Write out, without any change, the lines in the material below that run from the line with "have hbig : ∀" through the line with "(div_le_div_of_nonneg_right ?_ hsβ.le)", both included.

» **GIVEN DATA**:
§ §
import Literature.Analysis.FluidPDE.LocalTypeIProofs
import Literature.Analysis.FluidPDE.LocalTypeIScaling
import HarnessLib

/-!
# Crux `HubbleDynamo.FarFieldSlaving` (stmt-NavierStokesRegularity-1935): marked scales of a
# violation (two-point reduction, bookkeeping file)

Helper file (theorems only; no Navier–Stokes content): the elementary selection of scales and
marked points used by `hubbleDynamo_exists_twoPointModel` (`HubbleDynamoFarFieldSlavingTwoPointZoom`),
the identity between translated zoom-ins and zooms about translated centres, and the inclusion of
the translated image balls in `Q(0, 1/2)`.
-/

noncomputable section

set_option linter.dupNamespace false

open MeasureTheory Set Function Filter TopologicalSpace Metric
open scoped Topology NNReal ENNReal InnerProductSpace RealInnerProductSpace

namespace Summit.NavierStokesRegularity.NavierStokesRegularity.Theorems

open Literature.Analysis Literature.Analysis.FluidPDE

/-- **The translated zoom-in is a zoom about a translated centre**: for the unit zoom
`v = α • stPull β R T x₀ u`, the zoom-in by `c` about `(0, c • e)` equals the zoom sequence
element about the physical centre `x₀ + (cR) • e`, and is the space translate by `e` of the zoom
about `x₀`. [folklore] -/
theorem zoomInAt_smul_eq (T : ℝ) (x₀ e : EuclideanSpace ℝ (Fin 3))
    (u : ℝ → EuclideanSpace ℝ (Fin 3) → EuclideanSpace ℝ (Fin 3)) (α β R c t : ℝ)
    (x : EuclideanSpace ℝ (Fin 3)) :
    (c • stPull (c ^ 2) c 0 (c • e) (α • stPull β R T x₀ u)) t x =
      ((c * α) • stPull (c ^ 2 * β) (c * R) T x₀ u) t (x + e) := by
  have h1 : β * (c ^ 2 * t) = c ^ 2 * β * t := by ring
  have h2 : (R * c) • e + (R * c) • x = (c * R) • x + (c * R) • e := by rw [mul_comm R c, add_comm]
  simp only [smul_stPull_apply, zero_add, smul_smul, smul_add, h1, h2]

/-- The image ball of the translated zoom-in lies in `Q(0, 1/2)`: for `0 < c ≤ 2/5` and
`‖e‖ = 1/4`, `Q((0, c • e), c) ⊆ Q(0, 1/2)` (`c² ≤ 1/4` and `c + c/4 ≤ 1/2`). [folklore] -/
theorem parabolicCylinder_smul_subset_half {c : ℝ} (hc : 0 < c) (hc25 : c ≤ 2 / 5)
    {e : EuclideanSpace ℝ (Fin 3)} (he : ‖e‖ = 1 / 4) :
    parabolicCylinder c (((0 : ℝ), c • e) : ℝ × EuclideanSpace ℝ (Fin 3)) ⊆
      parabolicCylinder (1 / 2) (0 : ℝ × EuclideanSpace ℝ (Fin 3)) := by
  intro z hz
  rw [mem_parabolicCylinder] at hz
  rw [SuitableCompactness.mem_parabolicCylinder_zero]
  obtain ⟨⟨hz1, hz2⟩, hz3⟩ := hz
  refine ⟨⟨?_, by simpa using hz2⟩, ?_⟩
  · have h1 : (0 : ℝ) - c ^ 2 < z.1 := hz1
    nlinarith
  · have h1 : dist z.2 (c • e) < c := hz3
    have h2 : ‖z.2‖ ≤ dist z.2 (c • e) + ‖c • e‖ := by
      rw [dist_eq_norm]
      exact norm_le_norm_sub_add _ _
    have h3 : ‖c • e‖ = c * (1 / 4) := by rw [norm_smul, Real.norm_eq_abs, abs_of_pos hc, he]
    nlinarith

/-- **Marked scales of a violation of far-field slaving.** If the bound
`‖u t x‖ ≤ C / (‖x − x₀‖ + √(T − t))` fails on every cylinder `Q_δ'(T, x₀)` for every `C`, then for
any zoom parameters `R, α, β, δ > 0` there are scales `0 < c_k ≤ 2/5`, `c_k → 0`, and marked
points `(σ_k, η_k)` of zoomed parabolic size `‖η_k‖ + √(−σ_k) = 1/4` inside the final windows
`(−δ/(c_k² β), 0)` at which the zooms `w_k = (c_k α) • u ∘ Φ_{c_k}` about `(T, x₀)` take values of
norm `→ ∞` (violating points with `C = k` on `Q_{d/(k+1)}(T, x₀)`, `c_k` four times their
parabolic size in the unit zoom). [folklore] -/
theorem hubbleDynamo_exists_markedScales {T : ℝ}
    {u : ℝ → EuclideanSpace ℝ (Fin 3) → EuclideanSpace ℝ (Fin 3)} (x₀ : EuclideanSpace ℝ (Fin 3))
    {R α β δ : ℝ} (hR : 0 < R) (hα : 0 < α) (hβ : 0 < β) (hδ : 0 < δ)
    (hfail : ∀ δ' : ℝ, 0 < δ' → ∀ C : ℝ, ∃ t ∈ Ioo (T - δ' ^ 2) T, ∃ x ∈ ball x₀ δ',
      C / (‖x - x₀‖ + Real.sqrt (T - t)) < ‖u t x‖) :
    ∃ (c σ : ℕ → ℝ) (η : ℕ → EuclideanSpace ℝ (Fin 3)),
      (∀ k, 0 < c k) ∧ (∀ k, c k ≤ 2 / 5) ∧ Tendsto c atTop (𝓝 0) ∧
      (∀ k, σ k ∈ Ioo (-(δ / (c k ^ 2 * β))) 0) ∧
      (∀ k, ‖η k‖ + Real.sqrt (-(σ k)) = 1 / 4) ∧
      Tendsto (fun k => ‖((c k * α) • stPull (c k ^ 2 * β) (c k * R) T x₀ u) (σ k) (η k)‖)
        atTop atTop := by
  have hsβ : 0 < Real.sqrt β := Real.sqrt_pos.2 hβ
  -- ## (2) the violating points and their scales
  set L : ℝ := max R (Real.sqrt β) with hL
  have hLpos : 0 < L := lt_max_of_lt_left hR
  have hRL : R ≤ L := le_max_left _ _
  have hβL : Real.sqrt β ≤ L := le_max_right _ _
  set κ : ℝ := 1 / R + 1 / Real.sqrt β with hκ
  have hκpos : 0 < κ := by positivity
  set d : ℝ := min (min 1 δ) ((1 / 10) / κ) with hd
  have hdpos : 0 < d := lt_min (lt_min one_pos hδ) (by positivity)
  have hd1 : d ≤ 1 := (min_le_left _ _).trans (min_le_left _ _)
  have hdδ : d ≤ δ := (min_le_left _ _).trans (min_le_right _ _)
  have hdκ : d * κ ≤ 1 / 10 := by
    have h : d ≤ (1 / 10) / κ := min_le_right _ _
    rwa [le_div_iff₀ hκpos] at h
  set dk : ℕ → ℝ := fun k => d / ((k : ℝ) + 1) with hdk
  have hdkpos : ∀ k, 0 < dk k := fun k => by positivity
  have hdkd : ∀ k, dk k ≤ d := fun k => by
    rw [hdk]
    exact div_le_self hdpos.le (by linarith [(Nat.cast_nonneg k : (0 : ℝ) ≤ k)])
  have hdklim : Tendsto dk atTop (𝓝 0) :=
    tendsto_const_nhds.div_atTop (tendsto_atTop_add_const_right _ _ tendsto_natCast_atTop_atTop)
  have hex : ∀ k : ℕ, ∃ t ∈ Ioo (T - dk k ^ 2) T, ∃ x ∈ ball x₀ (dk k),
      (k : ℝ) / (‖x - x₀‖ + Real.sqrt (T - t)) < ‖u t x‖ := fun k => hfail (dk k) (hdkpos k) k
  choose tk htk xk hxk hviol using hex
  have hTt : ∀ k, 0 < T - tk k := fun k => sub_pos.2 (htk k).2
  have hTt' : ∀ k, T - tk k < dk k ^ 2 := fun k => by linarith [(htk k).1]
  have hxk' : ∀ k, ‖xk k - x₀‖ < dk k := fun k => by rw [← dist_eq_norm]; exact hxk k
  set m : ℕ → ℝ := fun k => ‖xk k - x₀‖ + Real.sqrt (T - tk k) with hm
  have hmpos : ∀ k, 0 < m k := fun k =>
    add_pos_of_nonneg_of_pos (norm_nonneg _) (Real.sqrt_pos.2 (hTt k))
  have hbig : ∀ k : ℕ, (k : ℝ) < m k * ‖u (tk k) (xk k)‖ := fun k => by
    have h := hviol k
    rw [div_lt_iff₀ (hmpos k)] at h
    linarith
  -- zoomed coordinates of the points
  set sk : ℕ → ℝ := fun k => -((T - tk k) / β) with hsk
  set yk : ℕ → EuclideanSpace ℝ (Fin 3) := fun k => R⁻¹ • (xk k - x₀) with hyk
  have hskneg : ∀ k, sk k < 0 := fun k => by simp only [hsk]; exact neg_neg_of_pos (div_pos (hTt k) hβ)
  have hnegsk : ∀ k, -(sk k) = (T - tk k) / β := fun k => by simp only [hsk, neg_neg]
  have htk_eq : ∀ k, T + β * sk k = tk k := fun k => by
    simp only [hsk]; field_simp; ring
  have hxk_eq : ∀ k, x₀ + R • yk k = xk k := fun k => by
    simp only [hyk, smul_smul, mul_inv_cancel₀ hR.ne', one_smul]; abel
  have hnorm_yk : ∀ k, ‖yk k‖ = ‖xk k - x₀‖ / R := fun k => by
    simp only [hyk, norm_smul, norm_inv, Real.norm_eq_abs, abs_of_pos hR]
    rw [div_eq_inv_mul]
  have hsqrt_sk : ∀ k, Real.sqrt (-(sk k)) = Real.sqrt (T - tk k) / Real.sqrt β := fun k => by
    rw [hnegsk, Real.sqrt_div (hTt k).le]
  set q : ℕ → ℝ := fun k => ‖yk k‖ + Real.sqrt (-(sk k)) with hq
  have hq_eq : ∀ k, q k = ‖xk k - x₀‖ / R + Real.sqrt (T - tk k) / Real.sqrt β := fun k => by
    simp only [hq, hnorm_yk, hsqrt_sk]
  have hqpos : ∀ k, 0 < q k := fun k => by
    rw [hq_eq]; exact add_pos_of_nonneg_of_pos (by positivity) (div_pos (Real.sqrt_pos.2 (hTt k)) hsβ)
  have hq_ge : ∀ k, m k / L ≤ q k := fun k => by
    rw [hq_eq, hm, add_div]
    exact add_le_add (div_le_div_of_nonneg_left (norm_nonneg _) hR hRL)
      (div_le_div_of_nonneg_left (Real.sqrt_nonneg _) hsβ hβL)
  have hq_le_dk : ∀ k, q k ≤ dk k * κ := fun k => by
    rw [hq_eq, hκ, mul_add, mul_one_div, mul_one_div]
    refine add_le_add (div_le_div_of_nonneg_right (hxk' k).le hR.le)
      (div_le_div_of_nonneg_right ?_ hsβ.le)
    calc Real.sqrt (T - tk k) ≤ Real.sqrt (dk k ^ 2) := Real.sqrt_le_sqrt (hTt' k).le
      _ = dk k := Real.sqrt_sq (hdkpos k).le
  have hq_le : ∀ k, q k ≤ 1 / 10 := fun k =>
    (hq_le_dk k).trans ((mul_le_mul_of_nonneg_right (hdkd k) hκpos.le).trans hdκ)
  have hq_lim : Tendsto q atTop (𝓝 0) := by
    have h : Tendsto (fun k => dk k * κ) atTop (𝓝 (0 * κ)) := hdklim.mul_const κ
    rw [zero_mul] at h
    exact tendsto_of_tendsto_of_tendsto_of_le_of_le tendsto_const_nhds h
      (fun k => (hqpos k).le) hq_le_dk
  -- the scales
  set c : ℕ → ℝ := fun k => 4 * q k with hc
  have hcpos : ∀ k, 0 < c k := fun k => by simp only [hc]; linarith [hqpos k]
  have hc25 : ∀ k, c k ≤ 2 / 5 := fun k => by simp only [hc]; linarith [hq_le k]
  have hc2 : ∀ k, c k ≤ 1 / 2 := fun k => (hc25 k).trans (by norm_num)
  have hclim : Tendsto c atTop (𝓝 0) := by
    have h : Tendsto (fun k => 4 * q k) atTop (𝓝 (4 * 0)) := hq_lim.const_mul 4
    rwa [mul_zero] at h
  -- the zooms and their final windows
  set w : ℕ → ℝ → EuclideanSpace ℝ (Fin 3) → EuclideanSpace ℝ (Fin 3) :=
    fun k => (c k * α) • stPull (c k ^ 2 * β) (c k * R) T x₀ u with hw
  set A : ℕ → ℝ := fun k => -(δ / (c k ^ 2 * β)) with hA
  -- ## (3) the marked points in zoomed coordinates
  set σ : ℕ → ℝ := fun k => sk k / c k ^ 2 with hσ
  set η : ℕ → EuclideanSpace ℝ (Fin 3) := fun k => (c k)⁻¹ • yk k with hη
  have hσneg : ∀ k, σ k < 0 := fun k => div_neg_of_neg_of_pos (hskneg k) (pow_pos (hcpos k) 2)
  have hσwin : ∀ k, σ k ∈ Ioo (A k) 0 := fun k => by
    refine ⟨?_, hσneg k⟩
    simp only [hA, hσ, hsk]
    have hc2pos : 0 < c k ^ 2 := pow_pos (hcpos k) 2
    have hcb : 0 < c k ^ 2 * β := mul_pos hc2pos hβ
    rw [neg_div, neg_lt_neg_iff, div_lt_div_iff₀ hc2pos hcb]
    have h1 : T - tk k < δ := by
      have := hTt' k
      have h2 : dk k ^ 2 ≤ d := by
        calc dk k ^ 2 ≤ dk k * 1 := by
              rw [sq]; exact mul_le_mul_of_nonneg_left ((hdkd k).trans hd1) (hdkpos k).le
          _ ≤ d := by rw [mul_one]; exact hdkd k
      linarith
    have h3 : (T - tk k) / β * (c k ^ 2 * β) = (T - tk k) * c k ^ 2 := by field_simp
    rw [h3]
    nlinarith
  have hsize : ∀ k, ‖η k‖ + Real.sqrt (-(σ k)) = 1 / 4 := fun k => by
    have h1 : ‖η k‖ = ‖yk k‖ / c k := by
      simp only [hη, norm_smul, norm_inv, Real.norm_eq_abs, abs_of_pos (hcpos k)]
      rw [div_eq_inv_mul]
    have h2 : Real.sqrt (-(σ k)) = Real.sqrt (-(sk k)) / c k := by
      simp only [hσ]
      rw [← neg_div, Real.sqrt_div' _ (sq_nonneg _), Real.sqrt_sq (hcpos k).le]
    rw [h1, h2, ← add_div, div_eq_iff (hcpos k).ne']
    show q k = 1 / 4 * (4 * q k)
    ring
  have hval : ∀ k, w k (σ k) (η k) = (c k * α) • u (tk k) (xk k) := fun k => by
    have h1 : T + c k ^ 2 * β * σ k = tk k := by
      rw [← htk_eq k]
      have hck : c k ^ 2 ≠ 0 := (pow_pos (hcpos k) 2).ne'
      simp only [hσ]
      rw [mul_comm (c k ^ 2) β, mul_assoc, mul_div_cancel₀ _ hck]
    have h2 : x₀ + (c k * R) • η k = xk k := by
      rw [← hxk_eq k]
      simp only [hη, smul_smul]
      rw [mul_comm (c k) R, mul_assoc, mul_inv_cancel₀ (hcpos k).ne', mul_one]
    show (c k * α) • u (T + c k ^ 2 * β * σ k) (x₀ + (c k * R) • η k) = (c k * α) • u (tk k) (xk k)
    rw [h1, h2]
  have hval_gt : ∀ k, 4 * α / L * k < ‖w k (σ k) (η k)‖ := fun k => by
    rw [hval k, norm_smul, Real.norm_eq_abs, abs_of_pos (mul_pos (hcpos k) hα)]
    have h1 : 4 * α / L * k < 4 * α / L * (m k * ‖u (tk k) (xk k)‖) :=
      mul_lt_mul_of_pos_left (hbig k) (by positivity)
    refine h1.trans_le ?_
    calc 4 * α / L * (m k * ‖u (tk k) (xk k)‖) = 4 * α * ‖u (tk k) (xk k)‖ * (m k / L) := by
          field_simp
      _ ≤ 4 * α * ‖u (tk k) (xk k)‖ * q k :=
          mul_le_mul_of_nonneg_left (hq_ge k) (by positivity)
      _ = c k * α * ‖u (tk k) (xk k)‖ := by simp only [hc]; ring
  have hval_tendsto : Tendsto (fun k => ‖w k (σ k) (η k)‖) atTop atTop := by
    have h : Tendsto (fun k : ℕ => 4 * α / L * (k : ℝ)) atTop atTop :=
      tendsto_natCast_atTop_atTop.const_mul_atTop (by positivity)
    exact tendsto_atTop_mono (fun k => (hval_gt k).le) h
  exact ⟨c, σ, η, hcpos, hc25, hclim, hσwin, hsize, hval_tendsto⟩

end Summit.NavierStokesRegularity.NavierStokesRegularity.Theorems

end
§ §
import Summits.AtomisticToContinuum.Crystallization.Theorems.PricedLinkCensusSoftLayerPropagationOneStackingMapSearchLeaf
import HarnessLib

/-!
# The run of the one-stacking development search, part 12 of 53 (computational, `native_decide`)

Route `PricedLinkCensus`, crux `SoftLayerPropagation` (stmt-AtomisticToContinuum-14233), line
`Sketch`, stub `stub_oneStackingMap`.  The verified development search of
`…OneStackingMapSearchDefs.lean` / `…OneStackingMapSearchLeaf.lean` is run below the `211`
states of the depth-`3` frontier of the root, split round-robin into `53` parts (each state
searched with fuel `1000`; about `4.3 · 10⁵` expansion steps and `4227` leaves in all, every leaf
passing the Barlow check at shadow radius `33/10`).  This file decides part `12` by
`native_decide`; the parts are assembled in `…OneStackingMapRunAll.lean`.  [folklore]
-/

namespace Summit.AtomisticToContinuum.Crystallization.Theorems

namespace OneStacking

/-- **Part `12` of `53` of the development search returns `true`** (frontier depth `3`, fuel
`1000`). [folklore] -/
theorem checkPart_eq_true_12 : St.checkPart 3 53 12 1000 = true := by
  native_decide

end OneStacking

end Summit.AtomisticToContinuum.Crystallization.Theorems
§ §
» **COMPLETED TASK**:
  have hbig : ∀ k : ℕ, (k : ℝ) < m k * ‖u (tk k) (xk k)‖ := fun k => by
    have h := hviol k
    rw [div_lt_iff₀ (hmpos k)] at h
    linarith
  -- zoomed coordinates of the points
  set sk : ℕ → ℝ := fun k => -((T - tk k) / β) with hsk
  set yk : ℕ → EuclideanSpace ℝ (Fin 3) := fun k => R⁻¹ • (xk k - x₀) with hyk
  have hskneg : ∀ k, sk k < 0 := fun k => by simp only [hsk]; exact neg_neg_of_pos (div_pos (hTt k) hβ)
  have hnegsk : ∀ k, -(sk k) = (T - tk k) / β := fun k => by simp only [hsk, neg_neg]
  have htk_eq : ∀ k, T + β * sk k = tk k := fun k => by
    simp only [hsk]; field_simp; ring
  have hxk_eq : ∀ k, x₀ + R • yk k = xk k := fun k => by
    simp only [hyk, smul_smul, mul_inv_cancel₀ hR.ne', one_smul]; abel
  have hnorm_yk : ∀ k, ‖yk k‖ = ‖xk k - x₀‖ / R := fun k => by
    simp only [hyk, norm_smul, norm_inv, Real.norm_eq_abs, abs_of_pos hR]
    rw [div_eq_inv_mul]
  have hsqrt_sk : ∀ k, Real.sqrt (-(sk k)) = Real.sqrt (T - tk k) / Real.sqrt β := fun k => by
    rw [hnegsk, Real.sqrt_div (hTt k).le]
  set q : ℕ → ℝ := fun k => ‖yk k‖ + Real.sqrt (-(sk k)) with hq
  have hq_eq : ∀ k, q k = ‖xk k - x₀‖ / R + Real.sqrt (T - tk k) / Real.sqrt β := fun k => by
    simp only [hq, hnorm_yk, hsqrt_sk]
  have hqpos : ∀ k, 0 < q k := fun k => by
    rw [hq_eq]; exact add_pos_of_nonneg_of_pos (by positivity) (div_pos (Real.sqrt_pos.2 (hTt k)) hsβ)
  have hq_ge : ∀ k, m k / L ≤ q k := fun k => by
    rw [hq_eq, hm, add_div]
    exact add_le_add (div_le_div_of_nonneg_left (norm_nonneg _) hR hRL)
      (div_le_div_of_nonneg_left (Real.sqrt_nonneg _) hsβ hβL)
  have hq_le_dk : ∀ k, q k ≤ dk k * κ := fun k => by
    rw [hq_eq, hκ, mul_add, mul_one_div, mul_one_div]
    refine add_le_add (div_le_div_of_nonneg_right (hxk' k).le hR.le)
      (div_le_div_of_nonneg_right ?_ hsβ.le)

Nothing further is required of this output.